Fancy Meeting You! Why, I'm So Thrilled I Could Gouge My Eyes Out! (Part The First)
Late last week, I had a really frightening experience. I was walking along Michigan Avenue on my break (I usually take a half-hour walk if I have time), and was stopped at Ohio Street, waiting for a red light. Amidst a sea of people (it's the "Mag Mile," don'tcha know--bargain hunters from The Gap and Lord and Taylor abound), I felt a tap on my shoulder. I switched off my Bee Gees CD (shut up!), turned to peer through my foggy shades at the tapper and stared up into the face of "Dagwood," my ex-boyfriend from eight years ago. And had one of those post-traumatic flashbacks that accident survivors sometimes get...

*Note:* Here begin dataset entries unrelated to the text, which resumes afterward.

namespace Summit.ResolutionOfSingularities.ResolutionOfSingularities.Theorems.RadicialJung.CleanModels

/-- **Stub 4c `stub_cleanGlobalization3` (Sketch rev 15): the glue** — see the module docstring.
[cite: Piltant2013, Cor. 5.7] [cite: CossartPiltant2019, Prop. 4.6 (arXiv v1: Prop. 4.4), proof, Steps 1–3] -/
theorem stub_cleanGlobalization3
    (hcharts : ∀ (p : ℕ), p.Prime → ∀ (k : Type) [Field k] [CharP k p] (K : Type) [Field K] [Algebra k K]
    (O : ValuationSubring K) (A : Subalgebra k K), A.toSubring ≤ O.toSubring → A.FG → IsFractionRing A K →
    ringKrullDim A ≤ 3 →
    (∀ (𝔪 : Ideal A.toSubring) [𝔪.IsMaximal],
    IsRegularLocalRing (Localization.AtPrime 𝔪) ∧ ringKrullDim (Localization.AtPrime 𝔪) = 3) →
    ∀ g₀ : K, (∀ c : K, c ^ p ≠ g₀) →
    ∃ T : Subalgebra k K, T.FG ∧ A ≤ T ∧ T.toSubring ≤ O.toSubring ∧
    ∀ O' : ValuationSubring K, T.toSubring ≤ O'.toSubring →
    CleanRegAt p (locAtCentre T.toSubring O').subtype g₀)
    (hZ : ∀ (p : ℕ), p.Prime → ∀ (k K : Type) [Field k] [CharP k p] [Field K] [Algebra k K] [Algebra.EssFiniteType k K],
    Algebra.trdeg k K = 3 → ∀ (g₀ : K) (M₁ M₂ : ProjModel k K) (U₁ : M₁.X.Opens) (U₂ : M₂.X.Opens),
    (∀ x ∈ U₁, ModelCleanRegAt p g₀ M₁ x) → (∀ x ∈ U₂, ModelCleanRegAt p g₀ M₂ x) →
    ∃ (N : ProjModel k K) (φ₁ : N.Hom M₁) (φ₂ : N.Hom M₂),
    (∀ y : N.X, φ₁.f y ∈ U₁ → ModelCleanRegAt p g₀ N y) ∧ (∀ y : N.X, φ₂.f y ∈ U₂ → ModelCleanRegAt p g₀ N y)) :
    ∀ (p : ℕ), p.Prime → ∀ (k : Type) [Field k] [CharP k p] (W : Scheme.{0}) [IsIntegral W]
      (f : W ⟶ Spec (.of k)) [IsSeparated f] [LocallyOfFiniteType f] [QuasiCompact f],
      Scheme.IsRegular W → ¬ topologicalKrullDim W ≤ 2 → topologicalKrullDim W ≤ 3 →
      ∀ g₀ : W.functionField, (∀ c : W.functionField, c ^ p ≠ g₀) →
      ∃ (V : Scheme.{0}) (π : V ⟶ W) (_ : IsIntegral V) (_ : IsDominant π),
        IsProper π ∧ IsBirational π ∧ Scheme.IsRegular V ∧
        ∀ v : V, ∃ c : Fin p → W.functionField, (∃ j : Fin p, (j : ℕ) ≠ 0 ∧ c j ≠ 0) ∧
          ((∃ (d m : ℕ) (hmd : m ≤ d) (t : Fin d → V.presheaf.stalk v) (a : Fin m → ℕ)
              (u : V.presheaf.stalk v), IsUnit u ∧
              Ideal.span (Set.range t) = IsLocalRing.maximalIdeal (V.presheaf.stalk v) ∧
              ringKrullDim (V.presheaf.stalk v) = (d : WithBot ℕ∞) ∧ 0 < m ∧ (∀ i, ¬ p ∣ a i) ∧
              RatFn.functionFieldMap π (∑ j : Fin p, c j ^ p * g₀ ^ (j : ℕ)) =
                algebraMap (V.presheaf.stalk v) V.functionField
                  (u * ∏ i : Fin m, t (Fin.castLE hmd i) ^ (a i))) ∨
            (∃ u : V.presheaf.stalk v, IsUnit u ∧
              RatFn.functionFieldMap π (∑ j : Fin p, c j ^ p * g₀ ^ (j : ℕ)) =
                algebraMap (V.presheaf.stalk v) V.functionField u ∧
              ∀ c' : V.presheaf.stalk v,
                u - c' ^ p ∉ IsLocalRing.maximalIdeal (V.presheaf.stalk v)) ∨
            (∃ s c' : V.presheaf.stalk v,
              RatFn.functionFieldMap π (∑ j : Fin p, c j ^ p * g₀ ^ (j : ℕ)) =
                algebraMap (V.presheaf.stalk v) V.functionField s ∧
              s - c' ^ p ∈ IsLocalRing.maximalIdeal (V.presheaf.stalk v) ∧
              s - c' ^ p ∉ IsLocalRing.maximalIdeal (V.presheaf.stalk v) ^ 2)) := by
  intro p hp k _ _ W _ f _ _ _ hWreg hdim2 hdim3' g₀ hg₀
  classical
  haveI : Fact p.Prime := ⟨hp⟩
  have hdim3 : topologicalKrullDim W = 3 := by
    rcases le_two_or_eq_three_of_le_three hdim3' with h | h
    · exact absurd h hdim2
    · exact h
  /- (1) Chow and a projective closure: `W ← X' ↪ X̄ ⊆ ℙⁿ` -/
  obtain ⟨n, X', π₁, ι, hX'int, hι, hπ₁prop, hsurj, hcomm, U₀, hU₀, hU₀', hiso₀⟩ :=
    ChowLemmaIntegral_holds k W f inferInstance inferInstance inferInstance inferInstance
  haveI := hX'int
  haveI := hι
  haveI := hπ₁prop
  haveI := hsurj
  haveI : IsDominant π₁ := inferInstance
  haveI := hiso₀
  have hbir₁ : IsBirational π₁ := ⟨U₀, hU₀, hU₀', hiso₀⟩
  have hbij₁ : Function.Bijective (RatFn.functionFieldMap π₁) :=
    RatFn.functionFieldMap_bijective_of_isIso_morphismRestrict π₁ U₀ hU₀ hU₀'
  obtain ⟨Xbar, jcl, c, hXbar, hjcl, hc, hjc, -⟩ := exists_projectiveClosure ι
  haveI := hXbar
  haveI := hjcl
  haveI := hc
  haveI : IsDominant jcl := isDominant_of_isOpenImmersion jcl
  haveI : IsProper (Literature.AlgebraicGeometry.Motives.projectiveSpace n k).hom :=
    Literature.AlgebraicGeometry.Motives.isProper_projectiveSpace n k
  let πXbar : Xbar ⟶ Spec (.of k) := c ≫ (Literature.AlgebraicGeometry.Motives.projectiveSpace n k).hom
  have hproj : Literature.AlgebraicGeometry.Motives.IsProjectiveOver (Over.mk πXbar) := ⟨n, Over.homMk c rfl, hc⟩
  have hstruct : jcl ≫ πXbar = π₁ ≫ f := by
    change jcl ≫ c ≫ _ = _
    rw [← Category.assoc, hjc]
    exact hcomm
  /- (2) `K := K(X')` with the `k`-structure read off `X̄ → Spec k`; `X̄` as a projective model of `K` -/
  letI : Algebra k X'.functionField := algebraOfStructureMorphism jcl πXbar
  have halg := specMap_algebraMap_eq jcl πXbar
  have halgW : Spec.map (CommRingCat.ofHom (algebraMap k X'.functionField)) =
      X'.fromSpecStalk (genericPoint X') ≫ π₁ ≫ f := by rw [halg, hstruct]
  let M₀ : ProjModel k X'.functionField := ProjModel.ofOpenImmersion jcl πXbar hproj halg
  haveI : CharP X'.functionField p := charP_of_injective_algebraMap (algebraMap k X'.functionField).injective p
  -- the line upstairs
  let g₁ : X'.functionField := RatFn.functionFieldMap π₁ g₀
  have hg₁ : ∀ c' : X'.functionField, c' ^ p ≠ g₁ := by
    intro c' hc'
    obtain ⟨c₀, rfl⟩ := hbij₁.2 c'
    exact hg₀ c₀ (hbij₁.1 (by rw [map_pow]; exact hc'))
  /- (3) the regular charts of `W`, read in `K` -/
  haveI : CompactSpace W := QuasiCompact.compactSpace_of_compactSpace f
  have hcovW : ∀ x : W, ∃ U : W.Opens, IsAffineOpen U ∧ x ∈ U := fun x => by
    obtain ⟨_, ⟨U, hU, rfl⟩, hxU, -⟩ := W.isBasis_affineOpens.exists_subset_of_mem_open (Set.mem_univ x) isOpen_univ
    exact ⟨U, hU, hxU⟩
  choose UW hUWaff hxUW using hcovW
  obtain ⟨t, ht⟩ := isCompact_univ.elim_finite_subcover (fun x : W => (UW x : Set W)) (fun x => (UW x).2)
    (fun x _ => Set.mem_iUnion.mpr ⟨x, hxUW x⟩)
  let ιW : Type := ↥t
  haveI : Finite ιW := inferInstance
  have hne : ∀ i : ιW, Nonempty (UW i.1) := fun i => ⟨⟨i.1, hxUW i.1⟩⟩
  have hchart : ∀ i : ιW, ∃ A : Subalgebra k X'.functionField, A.FG ∧ IsFractionRing A X'.functionField ∧
      ringKrullDim A ≤ 3 ∧
      (∀ (𝔪 : Ideal A.toSubring) [𝔪.IsMaximal],
        IsRegularLocalRing (Localization.AtPrime 𝔪) ∧ ringKrullDim (Localization.AtPrime 𝔪) = 3) ∧
      ∀ z, z ∈ A ↔ ∃ a : Γ(W, UW i.1),
        RatFn.functionFieldMap π₁ (@Scheme.germToFunctionField W _ (UW i.1) (hne i) a) = z := by
    intro i
    haveI := hne i
    exact exists_regular_chart f π₁ halgW hWreg hdim3 hbij₁ (UW i.1) (hUWaff i.1)
  choose A hAfg hAfr hAdim hAmax hAmem using hchart
  /- (4) `K/k` is essentially of finite type of transcendence degree `3` -/
  haveI : Nonempty ιW := by
    obtain ⟨x₀⟩ : Nonempty W := ⟨genericPoint W⟩
    obtain ⟨i, hi, -⟩ := Set.mem_iUnion₂.mp (ht (Set.mem_univ x₀))
    exact ⟨⟨i, hi⟩⟩
  obtain ⟨i₀⟩ := (inferInstance : Nonempty ιW)
  haveI : Algebra.FiniteType k (A i₀) := (A i₀).fg_iff_finiteType.mp (hAfg i₀)
  haveI := hAfr i₀
  haveI : Algebra.EssFiniteType (A i₀) X'.functionField :=
    Algebra.EssFiniteType.of_isLocalization X'.functionField (nonZeroDivisors (A i₀))
  haveI : Algebra.EssFiniteType k X'.functionField :=
    Algebra.EssFiniteType.comp k (A i₀) X'.functionField
  have htr : Algebra.trdeg k X'.functionField = 3 := by
    obtain ⟨m, hm, htrm⟩ := exists_ringKrullDim_eq_and_trdeg_eq k (A i₀)
    -- `dim (A i₀) = 3`: a maximal localisation has dimension `3 ≤ dim ≤ 3`
    have hA3 : ringKrullDim (A i₀) = 3 := by
      refine le_antisymm (hAdim i₀) ?_
      obtain ⟨𝔪, h𝔪⟩ := Ideal.exists_maximal (A i₀).toSubring
      obtain ⟨-, hd⟩ := hAmax i₀ 𝔪
      rw [← hd, IsLocalization.AtPrime.ringKrullDim_eq_height 𝔪 (Localization.AtPrime 𝔪)]
      exact Ideal.height_le_ringKrullDim_of_ne_top h𝔪.ne_top
    have hm3 : m = 3 := by
      have : (m : WithBot ℕ∞) = 3 := by rw [← hm]; exact hA3
      exact_mod_cast this
    rw [trdeg_eq_trdeg_of_isFractionRing (A i₀), htrm, hm3]
    rfl
  /- (5) the patched model `N → X̄` with a clean open containing every centre of a valuation centred on a chart of `W` -/
  obtain ⟨N, ψ, VN, hVN, hcen⟩ := exists_model_cleanOn_over_charts (p := p) (g₀ := g₁)
    (fun O B hBO hBfg hBfr hBdim hBmax => hcharts p hp k X'.functionField O B hBO hBfg hBfr hBdim hBmax g₁ hg₁)
    (fun M₁ M₂ U₁ U₂ h₁ h₂ => hZ p hp k X'.functionField htr g₁ M₁ M₂ U₁ U₂ h₁ h₂)
    A hAfg hAfr hAdim (fun i 𝔪 _ => hAmax i 𝔪) M₀
  /- (6) every point of `N` over `X'` is clean-regular -/
  have hcleanN : ∀ y : N.X, ψ.f y ∈ jcl.opensRange → ModelCleanRegAt p g₁ N y := by
    intro y hy
    have hgen : IsGenericPoint N.toKModel.genericPt (Set.univ : Set N.X) := by
      rw [N.genericPt_eq']; exact genericPoint_spec N.X
    obtain ⟨w, hw⟩ := N.toKModel.exists_isCentre_of_isGenericPoint hgen y
    have hyc : y = N.centre w := ProjModel.eq_centre_of_isCentre hw
    have hM₀c : M₀.centre w ∈ jcl.opensRange := by
      rw [← ψ.map_centre w, ← hyc]; exact hy
    obtain ⟨x', hx', hcharts'⟩ := exists_point_forall_chart_le jcl πXbar hproj halg π₁ w hM₀c
    -- the chart of `W` through `π₁ x'`
    obtain ⟨i, hi, hxi⟩ := Set.mem_iUnion₂.mp (ht (Set.mem_univ (π₁ x')))
    have hAi : (A ⟨i, hi⟩).toSubring ≤ w.asValuationSubring.toSubring := by
      intro z hz
      obtain ⟨a, rfl⟩ := (hAmem ⟨i, hi⟩ z).mp hz
      exact hcharts' (UW i) (hUWaff i) hxi a
    have := hcen w ⟨⟨i, hi⟩, hAi⟩
    rw [hyc]
    exact hVN _ this
  /- (7) `V := ψ⁻¹(X') → X' → W` -/
  let ψf : N.X ⟶ Xbar := ψ.f
  haveI : IsProper ψf := inferInstanceAs (IsProper ψ.f)
  haveI : IsDominant ψf := inferInstanceAs (IsDominant ψ.f)
  let U₁ : Xbar.Opens := jcl.opensRange
  let πres := ψf ∣_ U₁
  let e : X' ≅ ↑U₁ := jcl.isoOpensRange
  let πV : ↑(ψf ⁻¹ᵁ U₁) ⟶ X' := πres ≫ e.inv
  let π : ↑(ψf ⁻¹ᵁ U₁) ⟶ W := πV ≫ π₁
  have hπV : πV ≫ jcl = (ψf ⁻¹ᵁ U₁).ι ≫ ψf := by
    change (πres ≫ e.inv) ≫ jcl = _
    rw [Category.assoc, Scheme.Hom.isoOpensRange_inv_comp, morphismRestrict_ι]
  -- `V` is integral (a non-empty open of the integral `N`)
  have hgenV : genericPoint N.X ∈ ψf ⁻¹ᵁ U₁ := by
    change ψ.f (genericPoint N.X) ∈ U₁
    rw [ψ.f_genericPoint]
    change genericPoint Xbar ∈ jcl.opensRange
    rw [← RatFn.genericPoint_eq_of_isDominant jcl]
    exact ⟨_, rfl⟩
  haveI : Nonempty ↑(ψf ⁻¹ᵁ U₁) := ⟨⟨_, hgenV⟩⟩
  haveI : IsIntegral (↑(ψf ⁻¹ᵁ U₁) : Scheme.{0}) := isIntegral_of_isOpenImmersion (ψf ⁻¹ᵁ U₁).ι
  have hψbir : IsBirational ψf := ψ.isBirational
  have hπVbir : IsBirational πV := (hψbir.morphismRestrict U₁).comp_iso e.inv
  haveI : IsDominant πV := hπVbir.isDominant
  have hπbir : IsBirational π := hπVbir.comp hbir₁
  haveI : IsDominant π := hπbir.isDominant
  have hπbij : Function.Bijective (RatFn.functionFieldMap π) := by
    obtain ⟨U, hU, hU', hisoU⟩ := hπbir
    haveI := hisoU
    exact RatFn.functionFieldMap_bijective_of_isIso_morphismRestrict π U hU hU'
  haveI : IsDominant (ψf ⁻¹ᵁ U₁).ι := isDominant_of_isOpenImmersion _
  -- equal dominant morphisms have equal pull-backs on function fields
  have ffcongr : ∀ {Y : Scheme.{0}} [IsIntegral Y] (a b : ↑(ψf ⁻¹ᵁ U₁) ⟶ Y) [IsDominant a] [IsDominant b],
      a = b → RatFn.functionFieldMap a = RatFn.functionFieldMap b := by
    rintro Y _ a b _ _ rfl; rfl
  have hpoint : ∀ v : ↑(ψf ⁻¹ᵁ U₁), ψ.f ((ψf ⁻¹ᵁ U₁).ι v) ∈ jcl.opensRange := fun v => by
    rw [Scheme.Opens.ι_apply]; exact v.2
  refine ⟨↑(ψf ⁻¹ᵁ U₁), π, inferInstance, inferInstance, ?_, hπbir, ?_, ?_⟩
  · -- proper
    change IsProper ((πres ≫ e.inv) ≫ π₁)
    infer_instance
  · -- regular
    intro v
    haveI := (hcleanN _ (hpoint v)).isRegularLocalRing_stalk
    exact IsRegularLocalRing.of_ringEquiv (asIso (((ψf ⁻¹ᵁ U₁).ι).stalkMap v)).commRingCatIsoToRingEquiv
  · -- loose clean forms at every point
    intro v
    have h1 := (modelCleanRegAt_iff_stalk N _).mp (hcleanN _ (hpoint v))
    have h2 := CleanRegAt.functionFieldMap_of_isIso_stalkMap (ψf ⁻¹ᵁ U₁).ι v h1
    -- the rational function upstairs is `π^♯ g₀`
    have hG : RatFn.functionFieldMap (ψf ⁻¹ᵁ U₁).ι (N.funFieldIso.inv.hom g₁) = RatFn.functionFieldMap π g₀ := by
      haveI : IsDominant (πV ≫ jcl) := MorphismProperty.comp_mem @IsDominant πV jcl inferInstance inferInstance
      haveI : IsDominant ((ψf ⁻¹ᵁ U₁).ι ≫ ψf) :=
        MorphismProperty.comp_mem @IsDominant _ _ inferInstance inferInstance
      haveI : IsDominant (πV ≫ π₁) := MorphismProperty.comp_mem @IsDominant πV π₁ inferInstance inferInstance
      have hcomp : ∀ {A₁ B₁ C₁ : Scheme.{0}} [IsIntegral A₁] [IsIntegral B₁] [IsIntegral C₁] (g' : A₁ ⟶ B₁) (f' : B₁ ⟶ C₁)
          [IsDominant g'] [IsDominant f'] [IsDominant (g' ≫ f')] (x : C₁.functionField),
          RatFn.functionFieldMap (g' ≫ f') x = RatFn.functionFieldMap g' (RatFn.functionFieldMap f' x) := by
        intro A₁ B₁ C₁ _ _ _ g' f' _ _ _ x
        exact RingHom.congr_fun (RatFn.functionFieldMap_comp f' g') x
      -- everything below is typed over `Xbar` (not the defeq `M₀.X`) so that instances match
      have e0 : N.funFieldIso.inv.hom g₁ = RatFn.functionFieldMap ψf (M₀.funFieldIso.inv.hom g₁) :=
        (ProjModel.functionFieldMap_funFieldIso_inv ψ g₁).symm
      have e1 : RatFn.functionFieldMap ((ψf ⁻¹ᵁ U₁).ι ≫ ψf) = RatFn.functionFieldMap (πV ≫ jcl) :=
        ffcongr ((ψf ⁻¹ᵁ U₁).ι ≫ ψf) (πV ≫ jcl) hπV.symm
      have e2 : RatFn.functionFieldMap jcl (M₀.funFieldIso.inv.hom g₁) = g₁ :=
        ProjModel.functionFieldMap_funFieldIso_inv_ofOpenImmersion jcl πXbar hproj halg g₁
      calc RatFn.functionFieldMap (ψf ⁻¹ᵁ U₁).ι (N.funFieldIso.inv.hom g₁)
          = RatFn.functionFieldMap (ψf ⁻¹ᵁ U₁).ι (RatFn.functionFieldMap ψf (M₀.funFieldIso.inv.hom g₁)) := by
            rw [e0]
        _ = RatFn.functionFieldMap ((ψf ⁻¹ᵁ U₁).ι ≫ ψf) (M₀.funFieldIso.inv.hom g₁) := (hcomp _ _ _).symm
        _ = RatFn.functionFieldMap (πV ≫ jcl) (M₀.funFieldIso.inv.hom g₁) := by rw [e1]
        _ = RatFn.functionFieldMap πV (RatFn.functionFieldMap jcl (M₀.funFieldIso.inv.hom g₁)) := hcomp _ _ _
        _ = RatFn.functionFieldMap πV g₁ := by rw [e2]
        _ = RatFn.functionFieldMap πV (RatFn.functionFieldMap π₁ g₀) := rfl
        _ = RatFn.functionFieldMap (πV ≫ π₁) g₀ := (hcomp _ _ _).symm
    rw [hG] at h2
    obtain ⟨_, c', hc', hform⟩ := h2
    -- pull the representative back along the bijective `π^♯`
    choose c hc using fun j => hπbij.2 (c' j)
    refine ⟨c, ?_, ?_⟩
    · obtain ⟨j, hj, hj'⟩ := hc'
      exact ⟨j, hj, fun h0 => hj' (by rw [← hc j, h0, map_zero])⟩
    · have hsum : (∑ j : Fin p, c' j ^ p * RatFn.functionFieldMap π g₀ ^ (j : ℕ)) =
          RatFn.functionFieldMap π (∑ j : Fin p, c j ^ p * g₀ ^ (j : ℕ)) := by
        rw [map_sum]
        refine Finset.sum_congr rfl fun j _ => ?_
        rw [map_mul, map_pow, map_pow, hc]
      rw [hsum] at hform
      exact hform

*CUE "WAYNE'S WORLD" FLASHBACK MUSIC: *DIDDLE-E-DUP DIDDLE-E-DUP DIDDLE-E-DUP*
Chapter One: Desperation So Thick, You Can Cut It With A Knife (And It Doesn't Taste Like Frosting)
We met in December of 1998, when I had just lost my first "city" job right after signing a lease on a studio apartment. So my self-esteem was in overdrive, as you can imagine. Yep, I was ridin' high on love's true bluish light, all right...
One night in mid-December, I went to a bar event at Touche (corner of Clark and Devon) and was introduced to Dagwood by a friend (a flaky friend, in retrospect, but I'm sure he meant well). We chatted briefly, and he seemed like a nice enough guy, and when he asked for my phone number, I thought, "eh, what the hell."
Fast forward to a few weeks later, I was working my temp job at Big Electronics Company (in the suburbs--I hate the suburbs--did I mention that?). My boss was hardly ever in (he was about to lose his job because of an expense account abuse, but I wouldn't learn that until I began working in the legal department several months later), so I was sort of "shared" among all the sales execs. I felt like an immigrant in a strange country, in a new neighborhood where I didn't know anyone. At night, I would go walking and explore my new neighborhood, Rogers Park. My first evening, I went for a walk down Howard Street (yeah, I was new--did I mention that?) In the meantime, I also sent my resume in to different agencies in the city in hopes of finding something downtown (I HATE the suburbs--did I mention that?).
Chapter Two: A Stranger Without Candy
And one night, in the midst of my Festival of Self-Esteem, Dagwood called and asked me out for New Years Eve. We chatted for a little while about music and he told me he used to be in a band in his previous city, and he'd love to sing with me some time. I also discovered that he was just divorced the last year, with two small daughters (BIG red flag--rebound relationships are not good! Especially cross-orientation ones--but I was too dumb to know that then).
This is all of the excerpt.